COMMUNICATIONS & Policy
- “Overall, we found the AI-generated lesson plans to be decidedly boring, traditional, and uninspiring. If civics teachers used these AI-generated lesson plans as is, students would miss out on active, engaged learning opportunities to build their understanding of democracy and what it means to be a citizen….Our study emphasizes the need for teachers to be critical users, rather than quick adopters, of AI-generated lessons. AI is not an all-in-one solution designed to address the needs of teachers and students.” In an article co-published by Ars Technica and The Conversation, Torrey Trust and Robert Maloy deliver a critical assessment of the use of AI utilities in educational settings, particularly in developing lessons plans for students.
- “For the time being, embracing the uncertainty inherent in diagnosis with humility, practicing careful clinical observation, continually calibrating and refining our knowledge of diseases, and mastering the art of history taking will hopefully let us keep our edge (for a little while longer). While I don’t know that I would like to step in the ring again with a newer and more powerful LLM, I remain hopeful that these tools will augment, not replace us.” In a perspective article for NEJM AI, Daniel Restrepo offers a perspective on the relative merits of human vs AI-based diagnosis after going head-to-head with GPT-4 in a Grand Rounds session at Harvard.

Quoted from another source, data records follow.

import Literature.MathematicalPhysics.QuantumManyBody.PeriodicWeightedFormCompact
import Literature.MathematicalPhysics.QuantumManyBody.PeriodicFormSpectrum
import HarnessLib

/-!
# The lowest form eigenvalues of `-∑ⱼΔⱼ + W` on the torus (abstract weight): `periodicGroundStateEnergyW`
# is the lowest eigenvalue, Ky Fan lower bound for orthogonal pairs

Topic `Literature/MathematicalPhysics/QuantumManyBody`, sequel of `PeriodicWeightedFormCompact.lean`;
abstract-weight twin of `PeriodicFormSpectrum.lean` (same statements and proofs with `periodicInteraction v L ↦ W`,
`periodicEnergy v ↦ periodicEnergyW W`, `periodicGroundStateEnergy v N L ↦ periodicGroundStateEnergyW W L`, under
`hWm : Measurable W`, `hW : ∫⁻ X in cellN N L, W X ≠ ⊤`).

For `0 < L`, `1 ≤ N`: the spectral data `d : TwoModeData (formEmbedW …)` of the two top eigenpairs
`(κ₁, e₁), (κ₂, e₂)` of the Gram operator of the compact form embedding exist (`nonempty_twoModeDataW`: the
constant and a symmetrised plane wave are orthogonal core functions; Rellich); every trial state has energy
`≥ κ₁⁻¹ - 1` and every `L²`-orthogonal pair total energy `≥ κ₁⁻¹ + κ₂⁻¹ - 2` (Ky Fan,
`le_add_periodicEnergyW_of_twoModeData`); and **the variational ground-state energy is the lowest form
eigenvalue**, `periodicGroundStateEnergyW W L = κ₁⁻¹ - 1` (`periodicGroundStateEnergyW_eq_ofReal`, density of the
core in `Q`) [ReedSimonIV1978, Thm. XIII.1–2 and XIII.64]. (The identification of the Ky Fan two-sum with
`κ₁⁻¹ + κ₂⁻¹ - 2` of the pair file is not repeated: the sequel files only use the lower bound.)

## References
* [ReedSimonIV1978] Reed–Simon IV, Thm. XIII.1–XIII.2 (min–max), XIII.64 (compact resolvent).
* [BoccatoEtAl2019Acta] Boccato–Brennecke–Cenatiempo–Schlein, Acta Math. 222 (2019), §6 (min–max, `m ≤ 2`).
-/

noncomputable section

open MeasureTheory Filter Set WithLp Complex UnitAddTorus
open scoped ENNReal NNReal Topology ComplexConjugate InnerProductSpace
open Literature.Analysis.InnerProduct

namespace Literature.MathematicalPhysics.QuantumManyBody.BoseGas

-- The measure on `ℝ/ℤ` is the Haar PROBABILITY measure, as in `PeriodicFormDomain.lean`.
attribute [local instance] formDomain_measureSpace formDomain_isProbabilityMeasure formDomain_isProbabilityMeasure_pi

variable {N : ℕ} {L : ℝ} {W : Config N → ℝ≥0∞}

/-- Local notation for the Hilbert space `H = L²((ℝ/ℤ)^{3N})`. -/
local notation "L2T " N':max => Lp ℂ 2 (volume : Measure (UnitAddTorus (Fin N' × Fin 3)))


/-- The form domain is complete: a closed subspace of the Hilbert space `⨁_c L²((ℝ/ℤ)^{3N})`
(instance for the `def` `formDomainW`, which typeclass search does not unfold). [folklore] -/
instance formDomainW.instCompleteSpace (hL : 0 < L) (hWm : Measurable W)
    (hW : ∫⁻ X in cellN N L, W X ≠ ⊤) : CompleteSpace (formDomainW hL hWm hW) :=
  inferInstanceAs (CompleteSpace (LinearMap.range (graphEmbedW hL hWm hW)).topologicalClosure)


/-- `‖ι(graphEmbedW 1)‖² = L^{3N}`: the constant function has non-zero image. [folklore] -/
theorem norm_formEmbedW_graphEmbedW_const_sq (hL : 0 < L) (hWm : Measurable W)
    (hW : ∫⁻ X in cellN N L, W X ≠ ⊤) :
    ‖formEmbedW hL hWm hW ⟨graphEmbedW hL hWm hW ⟨fun _ => (1 : ℂ), const_mem_periodicCore N L 1⟩,
      graphEmbedW_mem_formDomainW hL hWm hW _⟩‖ ^ 2 = (L ^ 3) ^ N := by
  rw [norm_formEmbedW_graphEmbedW_sq]
  show (∫⁻ X in cellN N L, ((‖(1 : ℂ)‖₊ : ℝ≥0∞)) ^ 2).toReal = (L ^ 3) ^ N
  rw [nnnorm_one, ENNReal.coe_one, one_pow, setLIntegral_const, one_mul, volume_cellN,
    ENNReal.toReal_pow, ENNReal.toReal_pow, ENNReal.toReal_ofReal hL.le]

/-- **Two `L²`-orthogonal core functions with non-zero images** (`N ≥ 1`): the constant `1` and the
symmetrised plane wave `∑ⱼ e_n(xⱼ)`, `n ≠ 0`. [folklore] -/
theorem exists_orthogonal_formEmbedW (hL : 0 < L) (hWm : Measurable W)
    (hW : ∫⁻ X in cellN N L, W X ≠ ⊤) (hN : 0 < N) :
    ∃ x y : formDomainW hL hWm hW, ⟪formEmbedW hL hWm hW x, formEmbedW hL hWm hW y⟫_ℂ = 0 ∧
      formEmbedW hL hWm hW x ≠ 0 ∧ formEmbedW hL hWm hW y ≠ 0 := by
  set n₀ : Fin 3 → ℤ := fun _ => 1 with hn₀
  have hn₀' : n₀ ≠ 0 := fun h => by simpa [hn₀] using congrFun h 0
  set Ψ : periodicCore N L := ⟨fun _ => (1 : ℂ), const_mem_periodicCore N L 1⟩ with hΨ
  set Φ : periodicCore N L := ⟨planeWaveSum L n₀, planeWaveSum_mem_periodicCore hL.ne' n₀⟩ with hΦ
  refine ⟨⟨graphEmbedW hL hWm hW Ψ, graphEmbedW_mem_formDomainW hL hWm hW Ψ⟩,
    ⟨graphEmbedW hL hWm hW Φ, graphEmbedW_mem_formDomainW hL hWm hW Φ⟩, ?_, ?_, ?_⟩
  · rw [inner_formEmbedW_graphEmbedW]
    show ∫ X in cellN N L, conj (1 : ℂ) * planeWaveSum L n₀ X = 0
    simp only [map_one, one_mul]
    exact integral_cellN_planeWaveSum hL hn₀'
  · intro h0
    have h := norm_formEmbedW_graphEmbedW_const_sq hL hWm hW (N := N)
    rw [h0, norm_zero, zero_pow two_ne_zero] at h
    exact absurd h.symm (by positivity)
  · intro h0
    have h := norm_formEmbedW_graphEmbedW_sq hL hWm hW Φ
    rw [h0, norm_zero, zero_pow two_ne_zero] at h
    rcases (ENNReal.toReal_eq_zero_iff _).1 h.symm with h1 | h1
    · exact lintegral_planeWaveSum_ne_zero hL hN n₀ h1
    · exact lintegral_planeWaveSum_ne_top (M := N) L n₀ h1

/-- **The spectral data of the two lowest eigenvalues exist** for the periodic `N`-body form
(`N ≥ 1`, `L > 0`, `W ∈ L¹` of the cell): `Literature.Analysis.InnerProduct.exists_twoModeData`
applied to the compact embedding `formEmbedW`. [cite: ReedSimonIV1978, Thm. XIII.64] -/
theorem nonempty_twoModeDataW (hL : 0 < L) (hWm : Measurable W)
    (hW : ∫⁻ X in cellN N L, W X ≠ ⊤) (hN : 0 < N) :
    Nonempty (TwoModeData (formEmbedW hL hWm hW)) :=
  exists_twoModeData _ (isCompactOperator_formEmbedW hL hWm hW) (exists_orthogonal_formEmbedW hL hWm hW hN)

/-! ### The dictionary between `TwoModeData` and the variational energies -/

/-- `‖ι ξ‖ ≤ ‖ξ‖_Q` (the value component of the graph norm). [folklore] -/
theorem norm_formEmbedW_le (hL : 0 < L) (hWm : Measurable W)
    (hW : ∫⁻ X in cellN N L, W X ≠ ⊤) (ξ : formDomainW hL hWm hW) :
    ‖formEmbedW hL hWm hW ξ‖ ≤ ‖ξ‖ := by
  rw [formEmbedW_apply]
  exact PiLp.norm_apply_le _ _

/-- `κ₁ ≤ 1`, i.e. the lowest form eigenvalue `E₁ = κ₁⁻¹ - 1` is non-negative. [folklore] -/
theorem twoModeDataW_κ₁_le_one {hL : 0 < L} {hWm : Measurable W}
    {hW : ∫⁻ X in cellN N L, W X ≠ ⊤} (d : TwoModeData (formEmbedW hL hWm hW)) :
    d.κ₁ ≤ 1 := by
  have h1 := d.norm_map_e₁_sq
  have h2 := norm_formEmbedW_le hL hWm hW d.e₁
  rw [d.norm_e₁] at h2
  calc d.κ₁ = ‖formEmbedW hL hWm hW d.e₁‖ ^ 2 := h1.symm
    _ ≤ 1 ^ 2 := by gcongr
    _ = 1 := one_pow 2

/-- `1 ≤ κ₁⁻¹` (`E₁ = κ₁⁻¹ - 1 ≥ 0`). [folklore] -/
theorem twoModeDataW_one_le_inv_κ₁ {hL : 0 < L} {hWm : Measurable W}
    {hW : ∫⁻ X in cellN N L, W X ≠ ⊤} (d : TwoModeData (formEmbedW hL hWm hW)) :
    1 ≤ d.κ₁⁻¹ :=
  (one_le_inv₀ d.κ₁_pos).2 (twoModeDataW_κ₁_le_one d)

/-- `1 ≤ κ₂⁻¹` (`E₂ = κ₂⁻¹ - 1 ≥ 0`). [folklore] -/
theorem twoModeDataW_one_le_inv_κ₂ {hL : 0 < L} {hWm : Measurable W}
    {hW : ∫⁻ X in cellN N L, W X ≠ ⊤} (d : TwoModeData (formEmbedW hL hWm hW)) :
    1 ≤ d.κ₂⁻¹ :=
  (one_le_inv₀ d.κ₂_pos).2 (d.κ₂_le_κ₁.trans (twoModeDataW_κ₁_le_one d))

/-- **A normalised core function is a periodic trial state**: if `‖ι(graphEmbedW Φ)‖ = 1` then `Φ`,
with its `C¹`/periodicity/symmetry data, is a `PeriodicTrialState`. [folklore] -/
def PeriodicTrialState.ofCoreW (hL : 0 < L) (hWm : Measurable W)
    (hW : ∫⁻ X in cellN N L, W X ≠ ⊤) (Φ : periodicCore N L)
    (h1 : ‖formEmbedW hL hWm hW ⟨graphEmbedW hL hWm hW Φ, graphEmbedW_mem_formDomainW hL hWm hW Φ⟩‖ = 1) :
    PeriodicTrialState N L where
  ψ := Φ
  contDiff := Φ.2.1
  periodic := Φ.2.2.1
  symm := Φ.2.2.2
  norm_eq := by
    have h := norm_formEmbedW_graphEmbedW_sq hL hWm hW Φ
    rw [h1, one_pow] at h
    exact (ENNReal.toReal_eq_one_iff _).1 h.symm

/-- The energy of the trial state of a normalised core function: `periodicEnergy = ‖graphEmbedW Φ‖² - 1`.
[folklore] -/
theorem periodicEnergyW_ofCoreW (hL : 0 < L) (hWm : Measurable W)
    (hW : ∫⁻ X in cellN N L, W X ≠ ⊤) (Φ : periodicCore N L)
    (h1 : ‖formEmbedW hL hWm hW ⟨graphEmbedW hL hWm hW Φ, graphEmbedW_mem_formDomainW hL hWm hW Φ⟩‖ = 1) :
    periodicEnergyW W (PeriodicTrialState.ofCoreW hL hWm hW Φ h1) =
      ENNReal.ofReal (‖graphEmbedW hL hWm hW Φ‖ ^ 2 - 1) := by
  have h := norm_graphEmbedW_sq_trialState hL hWm hW (PeriodicTrialState.ofCoreW hL hWm hW Φ h1)
  have hΦ : (⟨(PeriodicTrialState.ofCoreW hL hWm hW Φ h1).ψ,
      (PeriodicTrialState.ofCoreW hL hWm hW Φ h1).mem_periodicCore⟩ : periodicCore N L) = Φ := rfl
  rw [hΦ] at h
  have hfin : periodicEnergyW W (PeriodicTrialState.ofCoreW hL hWm hW Φ h1) ≠ ⊤ :=
    (lintegral_energyW_lt_top hWm hW Φ.2.1).ne
  rw [h, add_sub_cancel_left, ENNReal.ofReal_toReal hfin]

/-- **Every trial state has energy at least `E₁ = κ₁⁻¹ - 1`.** [cite: ReedSimonIV1978, Thm. XIII.1] -/
theorem le_periodicEnergyW_of_twoModeData {hL : 0 < L} {hWm : Measurable W}
    {hW : ∫⁻ X in cellN N L, W X ≠ ⊤} (d : TwoModeData (formEmbedW hL hWm hW))
    (Ψ : PeriodicTrialState N L) : ENNReal.ofReal (d.κ₁⁻¹ - 1) ≤ periodicEnergyW W Ψ := by
  have h1 := norm_formEmbedW_graphEmbedW_trialState hL hWm hW Ψ
  have h2 := d.le_norm_sq h1
  change d.κ₁⁻¹ ≤ ‖graphEmbedW hL hWm hW ⟨Ψ.ψ, Ψ.mem_periodicCore⟩‖ ^ 2 at h2
  rw [norm_graphEmbedW_sq_trialState] at h2
  calc ENNReal.ofReal (d.κ₁⁻¹ - 1) ≤ ENNReal.ofReal (periodicEnergyW W Ψ).toReal :=
        ENNReal.ofReal_le_ofReal (by linarith)
    _ ≤ periodicEnergyW W Ψ := ENNReal.ofReal_toReal_le

/-- **Every `L²`-orthogonal pair of trial states has total energy at least `E₁ + E₂ = κ₁⁻¹ + κ₂⁻¹ - 2`**
(Ky Fan's inequality, `Literature.Analysis.InnerProduct.TwoModeData.kyFan_two_le`).
[cite: ReedSimonIV1978, Thm. XIII.1–2] -/
theorem le_add_periodicEnergyW_of_twoModeData {hL : 0 < L} {hWm : Measurable W}
    {hW : ∫⁻ X in cellN N L, W X ≠ ⊤} (d : TwoModeData (formEmbedW hL hWm hW))
    (Ψ₁ Ψ₂ : PeriodicTrialState N L) (horth : ∫ X in cellN N L, conj (Ψ₁.ψ X) * Ψ₂.ψ X = 0) :
    ENNReal.ofReal (d.κ₁⁻¹ + d.κ₂⁻¹ - 2) ≤ periodicEnergyW W Ψ₁ + periodicEnergyW W Ψ₂ := by
  have h1 := norm_formEmbedW_graphEmbedW_trialState hL hWm hW Ψ₁
  have h2 := norm_formEmbedW_graphEmbedW_trialState hL hWm hW Ψ₂
  have h12 : ⟪formEmbedW hL hWm hW ⟨graphEmbedW hL hWm hW ⟨Ψ₁.ψ, Ψ₁.mem_periodicCore⟩,
      graphEmbedW_mem_formDomainW hL hWm hW _⟩, formEmbedW hL hWm hW ⟨graphEmbedW hL hWm hW
      ⟨Ψ₂.ψ, Ψ₂.mem_periodicCore⟩, graphEmbedW_mem_formDomainW hL hWm hW _⟩⟫_ℂ = 0 := by
    rw [inner_formEmbedW_graphEmbedW]; exact horth
  have h := d.kyFan_two_le h1 h2 h12
  change d.κ₁⁻¹ + d.κ₂⁻¹ ≤ ‖graphEmbedW hL hWm hW ⟨Ψ₁.ψ, Ψ₁.mem_periodicCore⟩‖ ^ 2 +
    ‖graphEmbedW hL hWm hW ⟨Ψ₂.ψ, Ψ₂.mem_periodicCore⟩‖ ^ 2 at h
  rw [norm_graphEmbedW_sq_trialState, norm_graphEmbedW_sq_trialState] at h
  calc ENNReal.ofReal (d.κ₁⁻¹ + d.κ₂⁻¹ - 2)
      ≤ ENNReal.ofReal ((periodicEnergyW W Ψ₁).toReal + (periodicEnergyW W Ψ₂).toReal) :=
        ENNReal.ofReal_le_ofReal (by linarith)
    _ = ENNReal.ofReal (periodicEnergyW W Ψ₁).toReal + ENNReal.ofReal (periodicEnergyW W Ψ₂).toReal :=
        ENNReal.ofReal_add ENNReal.toReal_nonneg ENNReal.toReal_nonneg
    _ ≤ periodicEnergyW W Ψ₁ + periodicEnergyW W Ψ₂ := add_le_add ENNReal.ofReal_toReal_le ENNReal.ofReal_toReal_le

/-- Elements of the core subspace of `Q` come from core functions. [folklore] -/
theorem exists_eq_graphEmbedW_of_mem_coreRangeW {hL : 0 < L} {hWm : Measurable W}
    {hW : ∫⁻ X in cellN N L, W X ≠ ⊤} {ψ : formDomainW hL hWm hW}
    (hψ : ψ ∈ coreRangeW hL hWm hW) :
    ∃ Φ : periodicCore N L, ψ = ⟨graphEmbedW hL hWm hW Φ, graphEmbedW_mem_formDomainW hL hWm hW Φ⟩ := by
  obtain ⟨Φ, hΦ⟩ := hψ
  exact ⟨Φ, Subtype.ext hΦ.symm⟩

/-- **The variational ground-state energy is the lowest form eigenvalue**:
`periodicGroundStateEnergyW W L = κ₁⁻¹ - 1 (= E₁ ≥ 0)` for any `TwoModeData` of the embedding; in
particular it is attained (at `d.φ₁ ∈ Q`) and is an eigenvalue of the form.
[cite: ReedSimonIV1978, Thm. XIII.1] -/
theorem periodicGroundStateEnergyW_eq_ofReal {hL : 0 < L} {hWm : Measurable W}
    {hW : ∫⁻ X in cellN N L, W X ≠ ⊤} (d : TwoModeData (formEmbedW hL hWm hW)) :
    periodicGroundStateEnergyW W L = ENNReal.ofReal (d.κ₁⁻¹ - 1) := by
  refine le_antisymm ?_ (le_iInf fun Ψ => le_periodicEnergyW_of_twoModeData d Ψ)
  refine ENNReal.le_of_forall_pos_le_add fun ε hε _ => ?_
  obtain ⟨ψ, hψS, hψ1, hlt⟩ := d.exists_lt_of_dense (dense_coreRangeW hL hWm hW) (ε := ε) (by exact_mod_cast hε)
  obtain ⟨Φ, rfl⟩ := exists_eq_graphEmbedW_of_mem_coreRangeW hψS
  calc periodicGroundStateEnergyW W L ≤ periodicEnergyW W (PeriodicTrialState.ofCoreW hL hWm hW Φ hψ1) := iInf_le _ _
    _ = ENNReal.ofReal (‖graphEmbedW hL hWm hW Φ‖ ^ 2 - 1) := periodicEnergyW_ofCoreW hL hWm hW Φ hψ1
    _ ≤ ENNReal.ofReal (d.κ₁⁻¹ - 1 + ε) := ENNReal.ofReal_le_ofReal (by
        change ‖graphEmbedW hL hWm hW Φ‖ ^ 2 < d.κ₁⁻¹ + ε at hlt
        linarith)
    _ = ENNReal.ofReal (d.κ₁⁻¹ - 1) + ε := by
        rw [ENNReal.ofReal_add (by linarith [twoModeDataW_one_le_inv_κ₁ d]) ε.coe_nonneg, ENNReal.ofReal_coe_nnreal]
end Literature.MathematicalPhysics.QuantumManyBody.BoseGas

end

- “…how can regulators ensure that algorithms set fair prices? Their traditional approach won’t work, as it relies on finding explicit collusion. ‘The algorithms definitely are not having drinks with each other,’ said Aaron Roth, a computer scientist at the University of Pennsylvania…Yet a widely cited 2019 paper showed that algorithms could learn to collude tacitly, even when they weren’t programmed to do so….The end result was high prices, backed up by mutual threat of a price war.” Quanta’s Ben Brubaker looks at the theoretical foundations of “collusion” by pricing algorithms that can drive price increases.